MATERIAL FOR THIS EXERCISE.
import Summits.ResolutionOfSingularities.ResolutionOfSingularities.Theses.RadicialJung
import Summits.ResolutionOfSingularities.ResolutionOfSingularities.Theorems.RadicialJungCleanModelsClosedPoints
import Summits.ResolutionOfSingularities.ResolutionOfSingularities.Theorems.RadicialJungCleanModelsDimTwoFFinite
import Literature.AlgebraicGeometry.Resolution.GiraudFunctionNormalForm
import HarnessLib

/-!
# Route `RadicialJung`, crux `CleanModels`: the crux HOLDS IN DIMENSION 2 OVER `F`-FINITE FIELDS,
# conditionally on Giraud 1983 (line `Sketch` rev 10)

Route `ResolutionOfSingularities/RadicialJung`, crux item `CleanModels`
(stmt-ResolutionOfSingularities-15917), line `Sketch` rev 10 (lead c2, 2026-08-17).

`CleanModels` asks, for `W` regular integral separated of finite type over a field `k` of
characteristic `p` and `L/K(W)` purely inseparable of degree `p`, for a proper birational REGULAR
model `V → W` on which at every point some generator `y`, `y^p = g`, has `π^* g` EXACTLY
log-clean with respect to an ALGEBRAIC minimal generating system of `𝔪_v`. This file records the
outcome of the line's dimension-2 cut:

* `cleanModels_dimTwo_FFinite_of_giraud1983` — **granted Giraud's theorem**
  (`Literature.AlgebraicGeometry.Resolution.Giraud1983Thm24`: Giraud, Bull. SMF 111 (1983),
  Thm. 2.4 with Prop. 1.5 (ii) — after finitely many closed-point blow-ups of a regular surface
  with `Ω¹` of finite rank a global function `f ∉ K^p` is Zariski-locally
  `g^p + u ∏ x_i^{a_i}` with `(x_i)` part of a regular system of parameters and (c-1) some `a_i`
  prime to `p`, `u` a unit, or (c-2) `(x, u)` differentially free), **the body of `CleanModels`
  holds for every `W` of dimension `2` over an `F`-finite field `k`** (`IsFFinite p 1 k`:
  `[k : k^p] < ∞` — every perfect field, every finitely generated field, `𝔽_p((t))`, …).

Proof: a generator `y₀`, `y₀^p = g₀ ∉ K(W)^p` (`stub_generator`); the conditional loosely clean
principalization at closed points `principalizationDimTwoFFinite_of_giraud`
(Theorems/RadicialJungCleanModelsDimTwoFFinite.lean: induction over a finite affine cover —
affine avoidance, Giraud's theorem on an affine chart where `b^p g₀` is a global function, read
as loose cleanness by `stub_looseCleanOfGiraud15`, patched in by the push-out
`stub_glueLocalModification`); the representative `Σ c_j^p g₀^j` read as `y^p`
(`stub_frobeniusTwist`); generisation to all points and the pointwise passage from loose to exact
forms (`looseCleanAll_of_closedPoints`, `cleanModels_of_looseCleanAll`, landed rev 5–9).

So in dimension 2 over `F`-finite fields the crux rests on ONE printed theorem (formalization
debt, not an open problem), with NO formal/étale detour and NO extra "Zariski upgrade": the
route's recorded risk "algebraic `t_i` may cost extra blow-ups or fail" does not materialise in
dimension 2, because Giraud's Prop. 1.5 (ii) is already Zariski-local with algebraic parameters.
What remains open of the crux is `dim W ≥ 3` (Cossart 1987 in completions for `dim 3`, `k = k̄`;
OPEN `dim ≥ 4`) and `dim W = 2` over non-`F`-finite fields.
-/

noncomputable section

set_option linter.dupNamespace false -- mandated namespace of this single-conjunct summit

open CategoryTheory AlgebraicGeometry TopologicalSpace IsLocalRing
open Literature.AlgebraicGeometry.Resolution Literature.AlgebraicGeometry.Motives

namespace Summit.ResolutionOfSingularities.ResolutionOfSingularities.Theorems.RadicialJung.CleanModels

/-- **`CleanModels` in dimension 2 over an `F`-finite field, granted Giraud 1983 (Thm. 2.4 with
Prop. 1.5).** Let `k` be an `F`-finite field of characteristic `p`, `W` a regular integral
separated scheme of finite type over `k` with `dim W = 2` (`¬ dim W ≤ 1`, `dim W ≤ 2`), and
`L/K(W)` purely inseparable of degree `p`. If Giraud's theorem `Giraud1983Thm24` holds, then
there are an integral `V` and a proper birational dominant `π : V → W` with `V` regular such that
at EVERY point `v ∈ V` some `y ∈ L ∖ K(W)`, `y^p = g`, has `π^* g` exactly clean: toroidal
`∏_{i<m} t_i^{a_i}` along a minimal generating system of `𝔪_v` with all `p ∤ a_i`, or a unit
`u₀` with `(∀ c, u₀ - c^p ∉ 𝔪_v) ∨ (∃ c, u₀ - c^p ∈ 𝔪_v ∖ 𝔪_v²)`.
[cite: Giraud1983, Thm. 2.4 and Prop. 1.5] -/
theorem cleanModels_dimTwo_FFinite_of_giraud1983 (hG : Giraud1983Thm24) (p : ℕ) (hp : p.Prime)
    (k : Type) [Field k] [CharP k p] (hk : IsFFinite p 1 k) (W : Scheme.{0}) [IsIntegral W]
    (f : W ⟶ Spec (.of k)) [IsSeparated f] [LocallyOfFiniteType f] [QuasiCompact f]
    (hW : Scheme.IsRegular W) (L : Type) [Field L] [Algebra W.functionField L]
    [IsPurelyInseparable W.functionField L] (hdeg : Module.finrank W.functionField L = p)
    (hdim₁ : ¬ topologicalKrullDim W ≤ 1) (hdim₂ : topologicalKrullDim W ≤ 2) :
    ∃ (V : Scheme.{0}) (π : V ⟶ W) (_ : IsIntegral V) (_ : IsDominant π),
      IsProper π ∧ IsBirational π ∧ Scheme.IsRegular V ∧
      (∀ v : V, (∃ (y : L) (g : W.functionField), y ∉ Set.range (algebraMap W.functionField L) ∧
        algebraMap W.functionField L g = y ^ p ∧
        ((∃ (d m : ℕ) (hmd : m ≤ d) (t : Fin d → V.presheaf.stalk v) (a : Fin m → ℕ),
            Ideal.span (Set.range t) = maximalIdeal (V.presheaf.stalk v) ∧
            ringKrullDim (V.presheaf.stalk v) = (d : WithBot ℕ∞) ∧ 0 < m ∧ (∀ i, ¬ p ∣ a i) ∧
            RatFn.functionFieldMap π g = ∏ i : Fin m,
              (algebraMap (V.presheaf.stalk v) V.functionField (t (Fin.castLE hmd i))) ^ (a i)) ∨
          (∃ u₀ : V.presheaf.stalk v, IsUnit u₀ ∧
            RatFn.functionFieldMap π g = algebraMap (V.presheaf.stalk v) V.functionField u₀ ∧
            ((∀ c : V.presheaf.stalk v, u₀ - c ^ p ∉ maximalIdeal (V.presheaf.stalk v)) ∨
              (∃ c : V.presheaf.stalk v, u₀ - c ^ p ∈ maximalIdeal (V.presheaf.stalk v) ∧
                u₀ - c ^ p ∉ maximalIdeal (V.presheaf.stalk v) ^ 2)))))) := by
  haveI : Fact p.Prime := ⟨hp⟩
  haveI : CharP W.functionField p := charP_stalk W f _
  -- a generator `y₀`, `y₀^p = g₀ ∉ K(W)^p`
  obtain ⟨-, y₀, g₀, hy₀, hg₀, hg₀p⟩ := stub_generator (K := W.functionField) (L := L) p hp hdeg
  -- the loosely clean principalization at closed points, from Giraud's theorem
  obtain ⟨V', π', hV'int, hπ'dom, hπ'prop, hπ'bir, hV'reg, halg⟩ :=
    principalizationDimTwoFFinite_of_giraud p k hk hG W f hW
      (topologicalKrullDim_eq_two_of hdim₁ hdim₂) g₀ hg₀p
  haveI := hV'int; haveI := hπ'dom; haveI := hπ'prop
  -- loosely clean at closed points, read in `L`
  have hclosed : ∀ v : V', IsClosed ({v} : Set V') → ∃ (y : L) (g : W.functionField),
      y ∉ Set.range (algebraMap W.functionField L) ∧ algebraMap W.functionField L g = y ^ p ∧
      ((∃ (d m : ℕ) (hmd : m ≤ d) (t : Fin d → V'.presheaf.stalk v) (a : Fin m → ℕ)
          (u : V'.presheaf.stalk v), IsUnit u ∧
          Ideal.span (Set.range t) = maximalIdeal (V'.presheaf.stalk v) ∧
          ringKrullDim (V'.presheaf.stalk v) = (d : WithBot ℕ∞) ∧ 0 < m ∧ (∀ i, ¬ p ∣ a i) ∧
          RatFn.functionFieldMap π' g = algebraMap (V'.presheaf.stalk v) V'.functionField
            (u * ∏ i : Fin m, t (Fin.castLE hmd i) ^ (a i))) ∨
        (∃ u : V'.presheaf.stalk v, IsUnit u ∧
          RatFn.functionFieldMap π' g = algebraMap (V'.presheaf.stalk v) V'.functionField u ∧
          ∀ c : V'.presheaf.stalk v, u - c ^ p ∉ maximalIdeal (V'.presheaf.stalk v)) ∨
        (∃ s c : V'.presheaf.stalk v,
          RatFn.functionFieldMap π' g = algebraMap (V'.presheaf.stalk v) V'.functionField s ∧
          s - c ^ p ∈ maximalIdeal (V'.presheaf.stalk v) ∧
          s - c ^ p ∉ maximalIdeal (V'.presheaf.stalk v) ^ 2)) := by
    intro v hv
    obtain ⟨c, ⟨j₀, hj₀, hc⟩, hloose⟩ := halg v hv
    obtain ⟨y, hy, hyp⟩ := stub_frobeniusTwist (K := W.functionField) (L := L) p hp y₀ g₀ hy₀ hg₀
      c j₀ hj₀ hc 1 one_ne_zero 0 (Nat.zero_le 1)
    refine ⟨y, ∑ j : Fin p, c j ^ p * g₀ ^ (j : ℕ), hy, ?_, hloose⟩
    rw [one_pow, one_mul, Nat.cast_zero, add_zero] at hyp
    exact hyp
  refine ⟨V', π', hV'int, hπ'dom, hπ'prop, hπ'bir, hV'reg, fun v => ?_⟩
  exact cleanModels_of_looseCleanAll p hp k W f L V' π' hπ'bir
    (looseCleanAll_of_closedPoints p hp k W f L V' π' hπ'bir hV'reg hclosed) v

end Summit.ResolutionOfSingularities.ResolutionOfSingularities.Theorems.RadicialJung.CleanModels

end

TASK DESCRIPTION. Everything above from the line containing "obtain ⟨V', π', hV'int, hπ'dom, hπ'prop, hπ'bir, hV'reg, halg⟩" down to the line containing "have hclosed : ∀" is to be transcribed exactly, with both of those lines included and nothing else added.

YOUR RESPONSE.
  obtain ⟨V', π', hV'int, hπ'dom, hπ'prop, hπ'bir, hV'reg, halg⟩ :=
    principalizationDimTwoFFinite_of_giraud p k hk hG W f hW
      (topologicalKrullDim_eq_two_of hdim₁ hdim₂) g₀ hg₀p
  haveI := hV'int; haveI := hπ'dom; haveI := hπ'prop
  -- loosely clean at closed points, read in `L`
  have hclosed : ∀ v : V', IsClosed ({v} : Set V') → ∃ (y : L) (g : W.functionField),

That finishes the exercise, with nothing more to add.